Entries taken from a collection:
Segment Open

import Literature.Analysis.FluidPDE.PassiveVectorTensorPropagatorEnergy
import HarnessLib

/-!
# K1L_D (stmt-AnomalousDissipation-27980), brick Z1′ support: the REAL gradient series of a field with finite `eGradNormSq` and the time-integrability
# of the dissipation density of a weak tensor solution (helper; `--supports … --as helper`; lead-k1l-onelevel-p1 g3)

The domination step of the two-problem duality (brick Z1′, `Lines/onelevel_Z_bricks.lean`; cross bounds …TwoProblemCross) is phrased with the REAL
series `Σ_k |k|² ‖𝓕(v)(k)‖²`; the tree's weak classes carry the `ℝ≥0∞` quantity `eGradNormSq v = 4π² Σ_k |k|² ‖𝓕(v)(k)‖ₑ²`
(`eGradNormSq_eq_tsum`) and its finiteness in time-integral (`eVectorDissipation_lt_top`).  THIS FILE converts: (1) if `eGradNormSq v ≠ ⊤` the real
series is summable and `Σ_k |k|²‖𝓕v(k)‖² = (eGradNormSq v).toReal / (4π²)` (`summable_freqNormSq_mul_sq`, `tsum_freqNormSq_mul_sq_eq`); (2) for a weak
tensor passive-vector solution with finite dissipation the density `s ↦ (eGradNormSq (w s)).toReal` is integrable on `(0,T)` and the set where
`eGradNormSq (w s) = ⊤` is null (`integrableOn_toReal_eGradNormSq`, `ae_eGradNormSq_ne_top`).  NOT a proof of Z1′, of the crux, or of AD; rung F-D1.A0.
-/

set_option linter.dupNamespace false

noncomputable section

namespace Summit.AnomalousDissipation.AnomalousDissipation.Theorems.SolenoidalFractalHomogenisation.LagrangianStep

open Literature.Analysis Literature.Analysis.FluidPDE Literature.Analysis.FluidPDE.Torus Literature.Analysis.FunctionSpaces
open MeasureTheory Set Filter UnitAddTorus
open scoped ENNReal NNReal InnerProductSpace

variable {d : Type*} [Fintype d] [DecidableEq d]

omit [DecidableEq d] in
/-- The terms of `eGradNormSq_eq_tsum` in real form. -/
theorem toReal_term_eq (v : UnitAddTorus d → EuclideanSpace ℝ d) (k : d → ℤ) :
    (ENNReal.ofReal (Torus.freqNormSq k) * ‖mFourierCoeff (EuclideanSpace.complexify ∘ v) k‖ₑ ^ 2).toReal
      = Torus.freqNormSq k * ‖mFourierCoeff (EuclideanSpace.complexify ∘ v) k‖ ^ 2 := by
  rw [ENNReal.toReal_mul, ENNReal.toReal_ofReal (Torus.freqNormSq_nonneg k), ENNReal.toReal_pow, toReal_enorm]

omit [DecidableEq d] in
/-- **Finite spectral gradient ⇒ summable real gradient series**, with `Σ_k |k|²‖𝓕v(k)‖² = (eGradNormSq v).toReal / (4π²)`. -/
theorem summable_freqNormSq_mul_sq (v : UnitAddTorus d → EuclideanSpace ℝ d) (h : Torus.eGradNormSq v ≠ ⊤) :
    Summable (fun k : d → ℤ => Torus.freqNormSq k * ‖mFourierCoeff (EuclideanSpace.complexify ∘ v) k‖ ^ 2) ∧
      ∑' k : d → ℤ, Torus.freqNormSq k * ‖mFourierCoeff (EuclideanSpace.complexify ∘ v) k‖ ^ 2
        = (Torus.eGradNormSq v).toReal / (4 * Real.pi ^ 2) := by
  have hpi : ENNReal.ofReal (4 * Real.pi ^ 2) ≠ 0 := by
    rw [Ne, ENNReal.ofReal_eq_zero, not_le]; positivity
  have hS : ∑' k : d → ℤ, ENNReal.ofReal (Torus.freqNormSq k) * ‖mFourierCoeff (EuclideanSpace.complexify ∘ v) k‖ₑ ^ 2 ≠ ⊤ := by
    intro htop
    apply h
    rw [Torus.eGradNormSq_eq_tsum, htop, ENNReal.mul_top hpi]
  have hterm : ∀ k : d → ℤ, ENNReal.ofReal (Torus.freqNormSq k) * ‖mFourierCoeff (EuclideanSpace.complexify ∘ v) k‖ₑ ^ 2 ≠ ⊤ :=
    fun k => ENNReal.mul_ne_top ENNReal.ofReal_ne_top (ENNReal.pow_ne_top enorm_ne_top)
  have hsum := ENNReal.summable_toReal hS
  simp only [toReal_term_eq] at hsum
  refine ⟨hsum, ?_⟩
  have e1 := ENNReal.tsum_toReal_eq hterm
  simp only [toReal_term_eq] at e1
  rw [← e1, Torus.eGradNormSq_eq_tsum, ENNReal.toReal_mul, ENNReal.toReal_ofReal (by positivity : (0:ℝ) ≤ 4 * Real.pi ^ 2)]
  field_simp

/-- **The dissipation density of a weak tensor solution is a.e. finite** when the time integral is. -/
theorem ae_eGradNormSq_ne_top {A T : ℝ} {𝔸 : Visc4 d} {b w : ℝ → UnitAddTorus d → EuclideanSpace ℝ d}
    {w₀ : UnitAddTorus d → EuclideanSpace ℝ d} (h : Torus.IsWeakTensorPassiveVectorOn A T 𝔸 b w₀ w)
    (hfin : ∫⁻ s in Ioo 0 T, Torus.eGradNormSq (w s) < ⊤) :
    ∀ᵐ s ∂(volume.restrict (Ioo 0 T)), Torus.eGradNormSq (w s) ≠ ⊤ :=
  (ae_lt_top' h.aemeasurable_eGradNormSq' hfin.ne).mono fun _ hs => hs.ne

/-- **Time-integrability of the dissipation density** `s ↦ (eGradNormSq (w s)).toReal` on `(0,T)`. -/
theorem integrableOn_toReal_eGradNormSq {A T : ℝ} {𝔸 : Visc4 d} {b w : ℝ → UnitAddTorus d → EuclideanSpace ℝ d}
    {w₀ : UnitAddTorus d → EuclideanSpace ℝ d} (h : Torus.IsWeakTensorPassiveVectorOn A T 𝔸 b w₀ w)
    (hfin : ∫⁻ s in Ioo 0 T, Torus.eGradNormSq (w s) < ⊤) :
    IntegrableOn (fun s => (Torus.eGradNormSq (w s)).toReal) (Ioo 0 T) ∧
      ∫ s in Ioo 0 T, (Torus.eGradNormSq (w s)).toReal = (∫⁻ s in Ioo 0 T, Torus.eGradNormSq (w s)).toReal := by
  refine ⟨integrable_toReal_of_lintegral_ne_top h.aemeasurable_eGradNormSq' hfin.ne, ?_⟩
  rw [integral_toReal h.aemeasurable_eGradNormSq' (ae_lt_top' h.aemeasurable_eGradNormSq' hfin.ne)]

end Summit.AnomalousDissipation.AnomalousDissipation.Theorems.SolenoidalFractalHomogenisation.LagrangianStep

Segment Closed

_What you should do_
Copy each record from above exactly, and include every line.

_Answer box_
import Literature.Analysis.FluidPDE.PassiveVectorTensorPropagatorEnergy
import HarnessLib

/-!
# K1L_D (stmt-AnomalousDissipation-27980), brick Z1′ support: the REAL gradient series of a field with finite `eGradNormSq` and the time-integrability
# of the dissipation density of a weak tensor solution (helper; `--supports … --as helper`; lead-k1l-onelevel-p1 g3)

The domination step of the two-problem duality (brick Z1′, `Lines/onelevel_Z_bricks.lean`; cross bounds …TwoProblemCross) is phrased with the REAL
series `Σ_k |k|² ‖𝓕(v)(k)‖²`; the tree's weak classes carry the `ℝ≥0∞` quantity `eGradNormSq v = 4π² Σ_k |k|² ‖𝓕(v)(k)‖ₑ²`
(`eGradNormSq_eq_tsum`) and its finiteness in time-integral (`eVectorDissipation_lt_top`).  THIS FILE converts: (1) if `eGradNormSq v ≠ ⊤` the real
series is summable and `Σ_k |k|²‖𝓕v(k)‖² = (eGradNormSq v).toReal / (4π²)` (`summable_freqNormSq_mul_sq`, `tsum_freqNormSq_mul_sq_eq`); (2) for a weak
tensor passive-vector solution with finite dissipation the density `s ↦ (eGradNormSq (w s)).toReal` is integrable on `(0,T)` and the set where
`eGradNormSq (w s) = ⊤` is null (`integrableOn_toReal_eGradNormSq`, `ae_eGradNormSq_ne_top`).  NOT a proof of Z1′, of the crux, or of AD; rung F-D1.A0.
-/

set_option linter.dupNamespace false

noncomputable section

namespace Summit.AnomalousDissipation.AnomalousDissipation.Theorems.SolenoidalFractalHomogenisation.LagrangianStep

open Literature.Analysis Literature.Analysis.FluidPDE Literature.Analysis.FluidPDE.Torus Literature.Analysis.FunctionSpaces
open MeasureTheory Set Filter UnitAddTorus
open scoped ENNReal NNReal InnerProductSpace

variable {d : Type*} [Fintype d] [DecidableEq d]

omit [DecidableEq d] in
/-- The terms of `eGradNormSq_eq_tsum` in real form. -/
theorem toReal_term_eq (v : UnitAddTorus d → EuclideanSpace ℝ d) (k : d → ℤ) :
    (ENNReal.ofReal (Torus.freqNormSq k) * ‖mFourierCoeff (EuclideanSpace.complexify ∘ v) k‖ₑ ^ 2).toReal
      = Torus.freqNormSq k * ‖mFourierCoeff (EuclideanSpace.complexify ∘ v) k‖ ^ 2 := by
  rw [ENNReal.toReal_mul, ENNReal.toReal_ofReal (Torus.freqNormSq_nonneg k), ENNReal.toReal_pow, toReal_enorm]

omit [DecidableEq d] in
/-- **Finite spectral gradient ⇒ summable real gradient series**, with `Σ_k |k|²‖𝓕v(k)‖² = (eGradNormSq v).toReal / (4π²)`. -/
theorem summable_freqNormSq_mul_sq (v : UnitAddTorus d → EuclideanSpace ℝ d) (h : Torus.eGradNormSq v ≠ ⊤) :
    Summable (fun k : d → ℤ => Torus.freqNormSq k * ‖mFourierCoeff (EuclideanSpace.complexify ∘ v) k‖ ^ 2) ∧
      ∑' k : d → ℤ, Torus.freqNormSq k * ‖mFourierCoeff (EuclideanSpace.complexify ∘ v) k‖ ^ 2
        = (Torus.eGradNormSq v).toReal / (4 * Real.pi ^ 2) := by
  have hpi : ENNReal.ofReal (4 * Real.pi ^ 2) ≠ 0 := by
    rw [Ne, ENNReal.ofReal_eq_zero, not_le]; positivity
  have hS : ∑' k : d → ℤ, ENNReal.ofReal (Torus.freqNormSq k) * ‖mFourierCoeff (EuclideanSpace.complexify ∘ v) k‖ₑ ^ 2 ≠ ⊤ := by
    intro htop
    apply h
    rw [Torus.eGradNormSq_eq_tsum, htop, ENNReal.mul_top hpi]
  have hterm : ∀ k : d → ℤ, ENNReal.ofReal (Torus.freqNormSq k) * ‖mFourierCoeff (EuclideanSpace.complexify ∘ v) k‖ₑ ^ 2 ≠ ⊤ :=
    fun k => ENNReal.mul_ne_top ENNReal.ofReal_ne_top (ENNReal.pow_ne_top enorm_ne_top)
  have hsum := ENNReal.summable_toReal hS
  simp only [toReal_term_eq] at hsum
  refine ⟨hsum, ?_⟩
  have e1 := ENNReal.tsum_toReal_eq hterm
  simp only [toReal_term_eq] at e1
  rw [← e1, Torus.eGradNormSq_eq_tsum, ENNReal.toReal_mul, ENNReal.toReal_ofReal (by positivity : (0:ℝ) ≤ 4 * Real.pi ^ 2)]
  field_simp

/-- **The dissipation density of a weak tensor solution is a.e. finite** when the time integral is. -/
theorem ae_eGradNormSq_ne_top {A T : ℝ} {𝔸 : Visc4 d} {b w : ℝ → UnitAddTorus d → EuclideanSpace ℝ d}
    {w₀ : UnitAddTorus d → EuclideanSpace ℝ d} (h : Torus.IsWeakTensorPassiveVectorOn A T 𝔸 b w₀ w)
    (hfin : ∫⁻ s in Ioo 0 T, Torus.eGradNormSq (w s) < ⊤) :
    ∀ᵐ s ∂(volume.restrict (Ioo 0 T)), Torus.eGradNormSq (w s) ≠ ⊤ :=
  (ae_lt_top' h.aemeasurable_eGradNormSq' hfin.ne).mono fun _ hs => hs.ne

/-- **Time-integrability of the dissipation density** `s ↦ (eGradNormSq (w s)).toReal` on `(0,T)`. -/
theorem integrableOn_toReal_eGradNormSq {A T : ℝ} {𝔸 : Visc4 d} {b w : ℝ → UnitAddTorus d → EuclideanSpace ℝ d}
    {w₀ : UnitAddTorus d → EuclideanSpace ℝ d} (h : Torus.IsWeakTensorPassiveVectorOn A T 𝔸 b w₀ w)
    (hfin : ∫⁻ s in Ioo 0 T, Torus.eGradNormSq (w s) < ⊤) :
    IntegrableOn (fun s => (Torus.eGradNormSq (w s)).toReal) (Ioo 0 T) ∧
      ∫ s in Ioo 0 T, (Torus.eGradNormSq (w s)).toReal = (∫⁻ s in Ioo 0 T, Torus.eGradNormSq (w s)).toReal := by
  refine ⟨integrable_toReal_of_lintegral_ne_top h.aemeasurable_eGradNormSq' hfin.ne, ?_⟩
  rw [integral_toReal h.aemeasurable_eGradNormSq' (ae_lt_top' h.aemeasurable_eGradNormSq' hfin.ne)]

end Summit.AnomalousDissipation.AnomalousDissipation.Theorems.SolenoidalFractalHomogenisation.LagrangianStep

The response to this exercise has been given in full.